DBT DISTRESS TOLERANCE

Complete the work of Dialectical Behavior Therapy Distress Tolerance Skills Module. Grounding Techniques.

IFS WORKING WITH EXILES

Complete the work of IFS Getting Permission. Accessing Exiles. Witnessing. Retrieving. Reparenting. Healing. Integration. 

DBT INTERPERSONAL SKILLS

Complete the work of Dialectical Behavior Therapy Interpersonal Effectiveness Skills Module for developing healthy relationships and boundaries. 
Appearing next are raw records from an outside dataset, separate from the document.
/-- The positions passing the test of Lemma 9.10 are `i = 5` (`suff_u[4] + p_{v,u}[5] = 9 ≥ 7`, the
squares `(bacbabc)²`, `(acbabcb)²`, `(cbabcba)²` of period `7 = |u| - 5`) and `i = 9`
(`suff_u[8] + p_{v,u}[9] = 3 ≥ 3`, the square `(cba)²`). [cite: CrochemoreHancartLecroq2007, §9.3 Fig. 9.7] -/
example : (List.range 12).filter (fun i => 12 - i ≤ (lcs exU (exU.take i)).length +
    (lcp exV (exU.drop i)).length) = [5, 9] := by decide

/-- … and indeed `u · v` has exactly the four squares centred on `u` listed in Fig. 9.7, at positions
`2, 3, 4` (period `7`) and `8` (period `3`). [cite: CrochemoreHancartLecroq2007, §9.3 Fig. 9.7] -/
example : ((List.range 19).flatMap fun k => (List.range 10).filterMap fun l =>
    if IsSquareOcc (exU ++ exV) k l ∧ k + l ≤ 12 then some (k, l) else none) =
    [(2, 7), (3, 7), (4, 7), (8, 3)] := by decide

end Example


/-! ### Squares of factors -/

omit [DecidableEq α] in
/-- A square occurrence of the factor `y[a..a+b)` is one of `y` (shifted by `a`).
[cite: CrochemoreHancartLecroq2007, §9.3 Lemma 9.13 (proof)] -/
theorem IsSquareOcc.of_drop_take {y : List α} {a b k l : ℕ} (h : IsSquareOcc ((y.drop a).take b) k l) :
    IsSquareOcc y (a + k) l := by
  rw [isSquareOcc_iff] at h ⊢
  obtain ⟨h1, h2, h3⟩ := h
  rw [List.length_take, List.length_drop] at h2
  refine ⟨h1, by omega, fun m hm => ?_⟩
  have e := h3 m hm
  rwa [List.getElem?_take, if_pos (by omega), List.getElem?_take, if_pos (by omega),
    List.getElem?_drop, List.getElem?_drop, show a + (k + m) = a + k + m by omega,
    show a + (k + l + m) = a + k + l + m by omega] at e

omit [DecidableEq α] in
/-- A square occurrence of `y` inside `[a, a + b)` is one of the factor `y[a..a+b)`.
[cite: CrochemoreHancartLecroq2007, §9.3 Lemma 9.13 (proof)] -/
theorem IsSquareOcc.drop_take {y : List α} {a b k l : ℕ} (h : IsSquareOcc y k l) (hak : a ≤ k)
    (hkb : k + 2 * l ≤ a + b) : IsSquareOcc ((y.drop a).take b) (k - a) l := by
  rw [isSquareOcc_iff] at h ⊢
  obtain ⟨h1, h2, h3⟩ := h
  refine ⟨h1, by rw [List.length_take, List.length_drop]; omega, fun m hm => ?_⟩
  rw [List.getElem?_take, if_pos (by omega), List.getElem?_take, if_pos (by omega),
    List.getElem?_drop, List.getElem?_drop, show a + (k - a + m) = k + m by omega,
    show a + (k - a + l + m) = k + l + m by omega]
  exact h3 m hm

omit [DecidableEq α] in
/-- Two occurrences of the same nonempty word at distance at most its length yield a square
(used for Condition 1 of Lemma 9.13). [cite: CrochemoreHancartLecroq2007, §9.3 Lemma 9.13 (proof, Condition 1)] -/
theorem isSquareOcc_of_overlap {y : List α} {p i n : ℕ} (hpi : p < i) (hin : i + n ≤ y.length)
    (hip : i ≤ p + n) (h : (y.drop p).take n = (y.drop i).take n) : IsSquareOcc y p (i - p) := by
  rw [isSquareOcc_iff]
  refine ⟨by omega, by omega, fun m hm => ?_⟩
  have e := congrArg (fun t : List α => t[m]?) h
  simp only [List.getElem?_take, if_pos (show m < n by omega), List.getElem?_drop] at e
  rwa [show p + (i - p) + m = i + m by omega]

/-! ### The f-factorisation -/

/-- `HasEarlierOcc y i n`: the prefix of length `n` of `y[i..)` has an occurrence in `y` starting at a
position `p < i` — i.e. it "occurs at least twice in `y[0..i) · y[i..i+n)`".
[cite: CrochemoreHancartLecroq2007, §9.3 (f-factorization)] -/
def HasEarlierOcc (y : List α) (i n : ℕ) : Prop := ∃ p < i, (y.drop p).take n = (y.drop i).take n

/-- An earlier occurrence is decidable (bounded existential). [folklore] -/
instance (y : List α) (i n : ℕ) : Decidable (HasEarlierOcc y i n) := by
  unfold HasEarlierOcc; infer_instance

/-- `prevLen y i`: the length of the longest prefix `w` of `y[i..)` that occurs at least twice in
`y[0..i) · w`. [cite: CrochemoreHancartLecroq2007, §9.3 (f-factorization)] -/
def prevLen (y : List α) (i : ℕ) : ℕ := Nat.findGreatest (HasEarlierOcc y i) (y.length - i)

/-- The cut following position `i` in the f-factorisation: the factor starting at `i` is `w` if
`w ≠ ε` and the letter `y[i]` otherwise. [cite: CrochemoreHancartLecroq2007, §9.3 (f-factorization)] -/
def fNext (y : List α) (i : ℕ) : ℕ := i + max 1 (prevLen y i)

/-- `fPos y j`: the starting position of the `j`-th factor `u_j` of the f-factorisation
`⟨u_0, u_1, …, u_k⟩` of `y` (and `≥ |y|` for `j > k`). [cite: CrochemoreHancartLecroq2007, §9.3 (f-factorization)] -/
def fPos (y : List α) : ℕ → ℕ
  | 0 => 0
  | j + 1 => fNext y (fPos y j)

/-- The `j`-th factor `u_j = y[fPos j .. fPos (j+1))` of the f-factorisation.
[cite: CrochemoreHancartLecroq2007, §9.3 (f-factorization)] -/
def fFactor (y : List α) (j : ℕ) : List α := (y.drop (fPos y j)).take (fPos y (j + 1) - fPos y j)

/-- The f-factorisation `⟨u_0, u_1, …, u_k⟩` of `y` as a list of factors.
[cite: CrochemoreHancartLecroq2007, §9.3 (f-factorization)] -/
def fFactorization (y : List α) : List (List α) :=
  ((List.range y.length).filter fun j => fPos y j < y.length).map (fFactor y)

/-- The f-factorisation of `y = abaabbaabbaabaab` is `⟨a, b, a, ab, baabbaab, aab⟩` (computed from the
definition; cf. the example following the definition in the book).
[cite: CrochemoreHancartLecroq2007, §9.3 (f-factorization, example)] -/
example : fFactorization ([0,1,0,0,1,1,0,0,1,1,0,0,1,0,0,1] : List ℕ) =
    [[0], [1], [0], [0, 1], [1, 0, 0, 1, 1, 0, 0, 1], [0, 0, 1]] := by decide

/-- The first factor starts at position `0`. [cite: CrochemoreHancartLecroq2007, §9.3 (f-factorization)] -/
@[simp] theorem fPos_zero (y : List α) : fPos y 0 = 0 := rfl

/-- `fPos (j+1) = fPos j + max 1 (prevLen (fPos j))`. [cite: CrochemoreHancartLecroq2007, §9.3 (f-factorization)] -/
theorem fPos_succ (y : List α) (j : ℕ) : fPos y (j + 1) = fPos y j + max 1 (prevLen y (fPos y j)) := rfl

/-- `prevLen y i ≤ |y| - i`. [cite: CrochemoreHancartLecroq2007, §9.3 (f-factorization)] -/
theorem prevLen_le (y : List α) (i : ℕ) : prevLen y i ≤ y.length - i := Nat.findGreatest_le _

/-- No earlier occurrence before position `0`: `prevLen y 0 = 0`, so `u_0 = y[0]`.
[cite: CrochemoreHancartLecroq2007, §9.3 (f-factorization)] -/
@[simp] theorem prevLen_zero (y : List α) : prevLen y 0 = 0 := by
  rw [prevLen, Nat.findGreatest_eq_zero_iff]
  rintro n - - ⟨p, hp, -⟩
  exact Nat.not_lt_zero p hp

/-- `fPos 1 = 1`: the first factor is the first letter. [cite: CrochemoreHancartLecroq2007, §9.3 (f-factorization)] -/
@[simp] theorem fPos_one (y : List α) : fPos y 1 = 1 := by
  simp [fPos_succ]

/-- The positions are strictly increasing. [cite: CrochemoreHancartLecroq2007, §9.3 (f-factorization)] -/
theorem fPos_lt_fPos_succ (y : List α) (j : ℕ) : fPos y j < fPos y (j + 1) := by
  rw [fPos_succ]; omega

/-- `j ≤ fPos j`. [cite: CrochemoreHancartLecroq2007, §9.3 (f-factorization)] -/
theorem le_fPos (y : List α) : ∀ j, j ≤ fPos y j
  | 0 => le_rfl
  | j + 1 => by have := le_fPos y j; have := fPos_lt_fPos_succ y j; omega

/-- The positions are monotone. [cite: CrochemoreHancartLecroq2007, §9.3 (f-factorization)] -/
theorem fPos_mono (y : List α) {i j : ℕ} (hij : i ≤ j) : fPos y i ≤ fPos y j := by
  induction hij with
  | refl => exact le_rfl
  | step _ ih => exact ih.trans (fPos_lt_fPos_succ y _).le

/-- A factor that starts inside `y` ends inside `y`. [cite: CrochemoreHancartLecroq2007, §9.3 (f-factorization)] -/
theorem fPos_succ_le_length {y : List α} {j : ℕ} (hj : fPos y j < y.length) : fPos y (j + 1) ≤ y.length := by
  rw [fPos_succ]; have := prevLen_le y (fPos y j); omega

/-- An earlier occurrence of a prefix of `y[i..)` of length `n` forces `prevLen y i ≥ n`
(maximality of the factors). [cite: CrochemoreHancartLecroq2007, §9.3 (f-factorization)] -/
theorem le_prevLen {y : List α} {i n : ℕ} (hn : i + n ≤ y.length) (h : HasEarlierOcc y i n) :
    n ≤ prevLen y i :=
  Nat.le_findGreatest (by omega) h

/-- `u_{j-1} · u_j = y[fPos (j-1) .. fPos (j+1))`. [cite: CrochemoreHancartLecroq2007, §9.3 (f-factorization)] -/
theorem fFactor_append_fFactor (y : List α) {j : ℕ} (hj : 0 < j) :
    fFactor y (j - 1) ++ fFactor y j = (y.drop (fPos y (j - 1))).take (fPos y (j + 1) - fPos y (j - 1)) := by
  obtain ⟨i, rfl⟩ : ∃ i, j = i + 1 := ⟨j - 1, by omega⟩
  simp only [Nat.add_sub_cancel, fFactor]
  have h1 := fPos_lt_fPos_succ y i
  have h2 := fPos_lt_fPos_succ y (i + 1)
  rw [show fPos y (i + 1 + 1) - fPos y i = (fPos y (i + 1) - fPos y i) + (fPos y (i + 1 + 1) - fPos y (i + 1))
    by omega, List.take_add, List.drop_drop, show fPos y i + (fPos y (i + 1) - fPos y i) = fPos y (i + 1) by omega]

/-! ### Lemma 9.13 (Crochemore): square-freeness read off the f-factorisation -/

/-- **Lemma 9.13, "only if".** If `y` contains a square then for some index `0 < j ≤ k` of its
f-factorisation `⟨u_0, …, u_k⟩`, either `u_{j-1} u_j` contains a square (Condition 2:
`ltest(u_{j-1}, u_j)` or `rtest(u_{j-1}, u_j)`), or `j > 1` and `u_0 ⋯ u_j` contains a square centred
on `u_{j-1} u_j` (Condition 3: `rtest(u_0 ⋯ u_{j-2}, u_{j-1} u_j)`).  The proof takes the least `j`
with a square inside `u_0 ⋯ u_j` and uses the maximality of `u_{j-1}`.
[cite: CrochemoreHancartLecroq2007, §9.3 Lemma 9.13] -/
theorem exists_fFactor_cond_of_isSquareOcc {y : List α} {k l : ℕ} (h : IsSquareOcc y k l) :
    ∃ j, 0 < j ∧ fPos y j < y.length ∧
      ((∃ k' l', IsSquareOcc (fFactor y (j - 1) ++ fFactor y j) k' l') ∨
       (1 < j ∧ ∃ k' l', IsSquareOcc (y.take (fPos y (j + 1))) k' l' ∧ fPos y (j - 1) < k' + l')) := by
  classical
  have hex : ∃ j, ∃ k l, IsSquareOcc y k l ∧ k + 2 * l ≤ fPos y (j + 1) :=
    ⟨y.length, k, l, h, h.2.1.trans ((le_fPos y _).trans (fPos_lt_fPos_succ y _).le)⟩
  set j := Nat.find hex with hjdef
  obtain ⟨k, l, hk, hkl⟩ : ∃ k l, IsSquareOcc y k l ∧ k + 2 * l ≤ fPos y (j + 1) := Nat.find_spec hex
  have hmin : ∀ j' < j, ¬ ∃ k l, IsSquareOcc y k l ∧ k + 2 * l ≤ fPos y (j' + 1) := fun j' hj' =>
    Nat.find_min hex hj'
  have hk' := hk
  rw [isSquareOcc_iff] at hk'
  obtain ⟨hl, hkly, heq⟩ := hk'
  have hj0 : 0 < j := by
    rcases Nat.eq_zero_or_pos j with h0 | h0
    · rw [h0, fPos_one] at hkl; omega
    · exact h0
  -- the square is not inside `u_0 ⋯ u_{j-1} = y[0 .. fPos j)`
  have hs : fPos y j < k + 2 * l := by
    by_contra hs
    exact hmin (j - 1) (by omega) ⟨k, l, hk, by rw [Nat.sub_add_cancel hj0]; omega⟩
  have hsy : fPos y j < y.length := by omega
  have hs' : fPos y (j + 1) ≤ y.length := fPos_succ_le_length hsy
  have hstep : fPos y j = fPos y (j - 1) + max 1 (prevLen y (fPos y (j - 1))) := by
    conv_lhs => rw [← Nat.sub_add_cancel hj0, fPos_succ]
  refine ⟨j, hj0, hsy, ?_⟩
  by_cases h1 : fPos y (j - 1) ≤ k
  · -- the square lies inside `u_{j-1} u_j`
    refine Or.inl ⟨k - fPos y (j - 1), l, ?_⟩
    rw [fFactor_append_fFactor y hj0]
    exact hk.drop_take h1 (by omega)
  by_cases h2 : fPos y (j - 1) < k + l
  · -- the square is centred on `u_{j-1} u_j`
    refine Or.inr ⟨?_, k, l, ?_, h2⟩
    · by_contra hj1
      have : j = 1 := by omega
      rw [this] at h1; simp at h1
    · have := hk.drop_take (a := 0) (b := fPos y (j + 1)) (Nat.zero_le _) (by omega)
      simpa using this
  · -- impossible: the second half of the square covers `u_{j-1}` and more, contradicting maximality
    exfalso
    have hocc : HasEarlierOcc y (fPos y (j - 1)) (k + 2 * l - fPos y (j - 1)) := by
      refine ⟨fPos y (j - 1) - l, by omega, take_eq_take_of_getElem?_eq fun m hm => ?_⟩
      rw [List.getElem?_drop, List.getElem?_drop]
      have e := heq (fPos y (j - 1) - l - k + m) (by omega)
      rwa [show k + (fPos y (j - 1) - l - k + m) = fPos y (j - 1) - l + m by omega,
        show k + l + (fPos y (j - 1) - l - k + m) = fPos y (j - 1) + m by omega] at e
    have := le_prevLen (by omega) hocc
    omega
COGNITIVE BEHAVIORAL THERAPY

Cognitive Behavioral Therapy Module. Core beliefs and narratives. Intermediate beliefs and schemas. Automatic negative and irrational thoughts and cognitive distortions. Cognitive restructuring and challenging negative thinking patterns. The mind-body connection. CBT focuses on thought processes and behaviors whereas DBT focuses on emotions and behaviors.

MIND-BODY PRACTICES

Formal Integral Life Practice: Yoga, Tai Chi, Qi Gong. Other Martial Arts, Jujitsu, Kung Fu, Aikido, Karate, etc.

 

Relapse Prevention

  • You can gain an understanding of relapse prevention.
    • Learn a rationale for relapse prevention that discusses the risk and introduces strategies for preventing it.
    • Learn the distinction between a lapse and relapse, associating a lapse with a temporary setback and relapse with a return to a sustained unwanted pattern of thinking, feeling, and behaving.
    • Identify and rehearse the management of future situations or circumstances in which lapses could occur.
  • You can learn and implement strategies to prevent relapse of symptoms.
    • Use strategies learned in therapy (e.g., continued everyday exposure, cognitive restructuring, problem-solving), building them into daily life as much as possible.
    • Develop a “coping card” or other reminder on which coping strategies and other important information can be recorded (e.g., steps in problem-solving, positive coping statements, reminders that were helpful to the client during therapy).
    • Schedule periodic maintenance or “booster” sessions to help the client maintain therapeutic gains and problem-solve challenges.